- [Task statement]: Starting with the line that contains "end Isogeny", copy out each line through the end of the entries below, exactly as written, and nothing else.

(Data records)
=-=-=

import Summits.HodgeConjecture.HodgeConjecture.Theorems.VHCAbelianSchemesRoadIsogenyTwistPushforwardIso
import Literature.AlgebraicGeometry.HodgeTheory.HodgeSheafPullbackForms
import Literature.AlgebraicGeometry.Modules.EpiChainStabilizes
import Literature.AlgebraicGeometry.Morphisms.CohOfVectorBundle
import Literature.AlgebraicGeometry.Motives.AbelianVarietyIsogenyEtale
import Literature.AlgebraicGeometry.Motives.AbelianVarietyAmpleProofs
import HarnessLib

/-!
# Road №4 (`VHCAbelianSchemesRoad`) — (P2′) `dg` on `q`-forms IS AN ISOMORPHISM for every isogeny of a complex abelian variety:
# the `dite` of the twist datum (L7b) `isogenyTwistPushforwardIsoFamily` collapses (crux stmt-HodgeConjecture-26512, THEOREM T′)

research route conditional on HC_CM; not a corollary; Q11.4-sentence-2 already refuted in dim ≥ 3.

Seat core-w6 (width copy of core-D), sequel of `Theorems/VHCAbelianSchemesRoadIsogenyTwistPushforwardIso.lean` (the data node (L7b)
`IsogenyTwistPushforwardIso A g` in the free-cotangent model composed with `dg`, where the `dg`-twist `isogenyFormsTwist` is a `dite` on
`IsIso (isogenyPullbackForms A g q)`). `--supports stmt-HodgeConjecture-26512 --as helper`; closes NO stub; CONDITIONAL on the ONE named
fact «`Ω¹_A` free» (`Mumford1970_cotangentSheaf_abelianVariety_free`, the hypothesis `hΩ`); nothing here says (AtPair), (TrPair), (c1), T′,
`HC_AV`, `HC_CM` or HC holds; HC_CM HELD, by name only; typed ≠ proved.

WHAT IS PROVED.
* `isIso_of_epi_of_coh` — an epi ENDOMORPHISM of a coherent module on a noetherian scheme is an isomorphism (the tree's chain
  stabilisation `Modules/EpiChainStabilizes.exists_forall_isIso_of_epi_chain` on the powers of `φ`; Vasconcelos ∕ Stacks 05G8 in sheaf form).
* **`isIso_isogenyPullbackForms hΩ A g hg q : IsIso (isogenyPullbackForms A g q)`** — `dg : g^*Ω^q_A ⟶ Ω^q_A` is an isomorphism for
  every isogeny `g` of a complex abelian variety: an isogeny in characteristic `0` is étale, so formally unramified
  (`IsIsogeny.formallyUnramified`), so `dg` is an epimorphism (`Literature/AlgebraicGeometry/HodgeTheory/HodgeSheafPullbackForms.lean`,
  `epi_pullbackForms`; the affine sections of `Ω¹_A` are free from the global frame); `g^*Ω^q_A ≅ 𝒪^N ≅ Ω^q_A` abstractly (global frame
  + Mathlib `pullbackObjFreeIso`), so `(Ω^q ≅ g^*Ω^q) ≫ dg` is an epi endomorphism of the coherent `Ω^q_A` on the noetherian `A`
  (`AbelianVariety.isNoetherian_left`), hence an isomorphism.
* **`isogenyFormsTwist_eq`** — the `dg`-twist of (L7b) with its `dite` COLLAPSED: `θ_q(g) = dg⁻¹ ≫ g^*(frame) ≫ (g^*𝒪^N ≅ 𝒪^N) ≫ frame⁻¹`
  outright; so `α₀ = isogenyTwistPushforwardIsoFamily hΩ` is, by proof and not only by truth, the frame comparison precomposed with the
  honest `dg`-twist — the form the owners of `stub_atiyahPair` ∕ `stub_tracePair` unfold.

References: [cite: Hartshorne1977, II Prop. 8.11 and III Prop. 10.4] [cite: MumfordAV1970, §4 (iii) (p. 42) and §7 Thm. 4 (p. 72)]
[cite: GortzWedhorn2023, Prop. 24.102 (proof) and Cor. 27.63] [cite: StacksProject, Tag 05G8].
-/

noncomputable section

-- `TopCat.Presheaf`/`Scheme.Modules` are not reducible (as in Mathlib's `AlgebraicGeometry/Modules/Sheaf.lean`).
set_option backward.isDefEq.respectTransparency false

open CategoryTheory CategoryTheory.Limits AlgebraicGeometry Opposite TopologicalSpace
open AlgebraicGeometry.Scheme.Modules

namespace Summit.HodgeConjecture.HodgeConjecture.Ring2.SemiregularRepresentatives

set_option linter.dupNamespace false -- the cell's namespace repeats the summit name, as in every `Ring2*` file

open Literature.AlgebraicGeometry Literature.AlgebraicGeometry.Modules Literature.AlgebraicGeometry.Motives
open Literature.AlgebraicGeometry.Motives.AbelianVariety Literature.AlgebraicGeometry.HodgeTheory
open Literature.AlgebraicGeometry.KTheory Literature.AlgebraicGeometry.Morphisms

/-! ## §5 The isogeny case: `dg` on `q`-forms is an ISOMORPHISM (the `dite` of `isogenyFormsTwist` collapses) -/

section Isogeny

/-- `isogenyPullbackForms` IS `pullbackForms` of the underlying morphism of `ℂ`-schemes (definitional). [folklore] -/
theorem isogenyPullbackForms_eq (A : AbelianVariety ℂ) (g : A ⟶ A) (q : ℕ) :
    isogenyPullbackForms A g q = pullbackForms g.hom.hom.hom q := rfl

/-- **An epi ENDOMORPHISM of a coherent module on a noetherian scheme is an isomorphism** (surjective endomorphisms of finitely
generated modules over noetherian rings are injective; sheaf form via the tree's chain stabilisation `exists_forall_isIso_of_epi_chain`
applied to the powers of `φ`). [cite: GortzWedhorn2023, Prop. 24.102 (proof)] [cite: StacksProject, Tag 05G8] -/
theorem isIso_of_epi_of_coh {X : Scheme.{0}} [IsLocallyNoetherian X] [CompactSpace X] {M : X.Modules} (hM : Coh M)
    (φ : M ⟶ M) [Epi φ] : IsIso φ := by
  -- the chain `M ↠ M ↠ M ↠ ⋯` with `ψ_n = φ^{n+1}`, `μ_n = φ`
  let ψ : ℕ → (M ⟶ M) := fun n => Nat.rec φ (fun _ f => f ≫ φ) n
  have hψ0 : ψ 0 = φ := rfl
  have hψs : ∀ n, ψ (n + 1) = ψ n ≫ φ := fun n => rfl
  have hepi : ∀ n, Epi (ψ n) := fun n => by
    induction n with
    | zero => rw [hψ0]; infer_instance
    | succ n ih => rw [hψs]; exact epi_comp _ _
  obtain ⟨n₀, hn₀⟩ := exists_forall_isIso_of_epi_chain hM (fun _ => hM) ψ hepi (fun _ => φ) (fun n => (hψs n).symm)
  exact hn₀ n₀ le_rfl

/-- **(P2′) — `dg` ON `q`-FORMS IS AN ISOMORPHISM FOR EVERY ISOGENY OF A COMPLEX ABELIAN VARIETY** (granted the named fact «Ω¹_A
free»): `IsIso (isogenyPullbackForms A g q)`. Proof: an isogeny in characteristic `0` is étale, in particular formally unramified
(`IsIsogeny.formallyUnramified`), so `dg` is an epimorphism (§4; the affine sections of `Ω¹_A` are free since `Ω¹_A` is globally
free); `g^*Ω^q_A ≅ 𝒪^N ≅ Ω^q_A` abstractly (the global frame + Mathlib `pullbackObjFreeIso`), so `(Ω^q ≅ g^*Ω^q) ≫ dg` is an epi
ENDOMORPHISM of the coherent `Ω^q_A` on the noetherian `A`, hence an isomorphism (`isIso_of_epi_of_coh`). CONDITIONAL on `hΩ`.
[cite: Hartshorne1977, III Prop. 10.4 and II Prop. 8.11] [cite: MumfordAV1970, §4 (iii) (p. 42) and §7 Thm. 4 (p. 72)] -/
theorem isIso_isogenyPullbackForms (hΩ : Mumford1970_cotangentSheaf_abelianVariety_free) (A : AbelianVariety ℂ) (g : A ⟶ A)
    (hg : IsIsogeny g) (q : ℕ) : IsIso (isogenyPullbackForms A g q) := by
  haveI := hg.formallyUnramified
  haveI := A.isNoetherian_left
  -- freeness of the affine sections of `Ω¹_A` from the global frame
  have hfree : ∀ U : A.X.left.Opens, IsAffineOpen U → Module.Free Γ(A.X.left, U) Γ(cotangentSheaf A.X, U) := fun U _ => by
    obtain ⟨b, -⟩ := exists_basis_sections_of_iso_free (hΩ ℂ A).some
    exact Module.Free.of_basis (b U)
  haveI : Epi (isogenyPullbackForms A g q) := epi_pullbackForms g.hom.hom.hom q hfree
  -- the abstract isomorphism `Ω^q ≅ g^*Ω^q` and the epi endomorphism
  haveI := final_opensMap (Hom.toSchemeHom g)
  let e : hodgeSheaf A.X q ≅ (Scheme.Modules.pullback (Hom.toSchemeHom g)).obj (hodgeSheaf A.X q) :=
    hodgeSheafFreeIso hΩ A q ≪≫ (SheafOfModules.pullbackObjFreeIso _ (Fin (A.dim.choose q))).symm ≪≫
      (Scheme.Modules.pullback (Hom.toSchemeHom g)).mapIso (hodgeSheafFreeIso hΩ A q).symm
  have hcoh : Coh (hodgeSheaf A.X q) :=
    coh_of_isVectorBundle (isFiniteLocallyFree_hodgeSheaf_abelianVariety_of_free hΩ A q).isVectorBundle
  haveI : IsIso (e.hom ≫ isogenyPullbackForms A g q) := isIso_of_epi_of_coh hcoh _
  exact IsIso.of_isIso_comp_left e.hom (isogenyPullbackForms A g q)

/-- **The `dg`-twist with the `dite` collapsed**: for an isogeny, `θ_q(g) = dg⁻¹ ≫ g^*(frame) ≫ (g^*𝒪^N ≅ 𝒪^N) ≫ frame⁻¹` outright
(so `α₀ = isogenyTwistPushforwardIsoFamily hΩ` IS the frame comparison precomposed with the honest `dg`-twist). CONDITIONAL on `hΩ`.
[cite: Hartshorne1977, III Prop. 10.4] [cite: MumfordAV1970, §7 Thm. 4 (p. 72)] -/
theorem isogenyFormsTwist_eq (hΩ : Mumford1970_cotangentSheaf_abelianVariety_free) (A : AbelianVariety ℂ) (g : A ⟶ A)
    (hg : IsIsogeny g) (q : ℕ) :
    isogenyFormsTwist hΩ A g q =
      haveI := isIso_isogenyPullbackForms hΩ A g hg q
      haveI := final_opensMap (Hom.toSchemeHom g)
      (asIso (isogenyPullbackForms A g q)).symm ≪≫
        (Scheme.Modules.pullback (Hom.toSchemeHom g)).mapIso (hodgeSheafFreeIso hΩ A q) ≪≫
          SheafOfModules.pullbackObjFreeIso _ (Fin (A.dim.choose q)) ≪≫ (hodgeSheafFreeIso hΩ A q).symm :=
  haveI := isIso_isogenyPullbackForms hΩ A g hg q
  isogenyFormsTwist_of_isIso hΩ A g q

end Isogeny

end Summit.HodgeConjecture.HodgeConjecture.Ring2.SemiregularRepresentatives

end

=-=-=

- [Reply to the exercise]:
end Isogeny

end Summit.HodgeConjecture.HodgeConjecture.Ring2.SemiregularRepresentatives

end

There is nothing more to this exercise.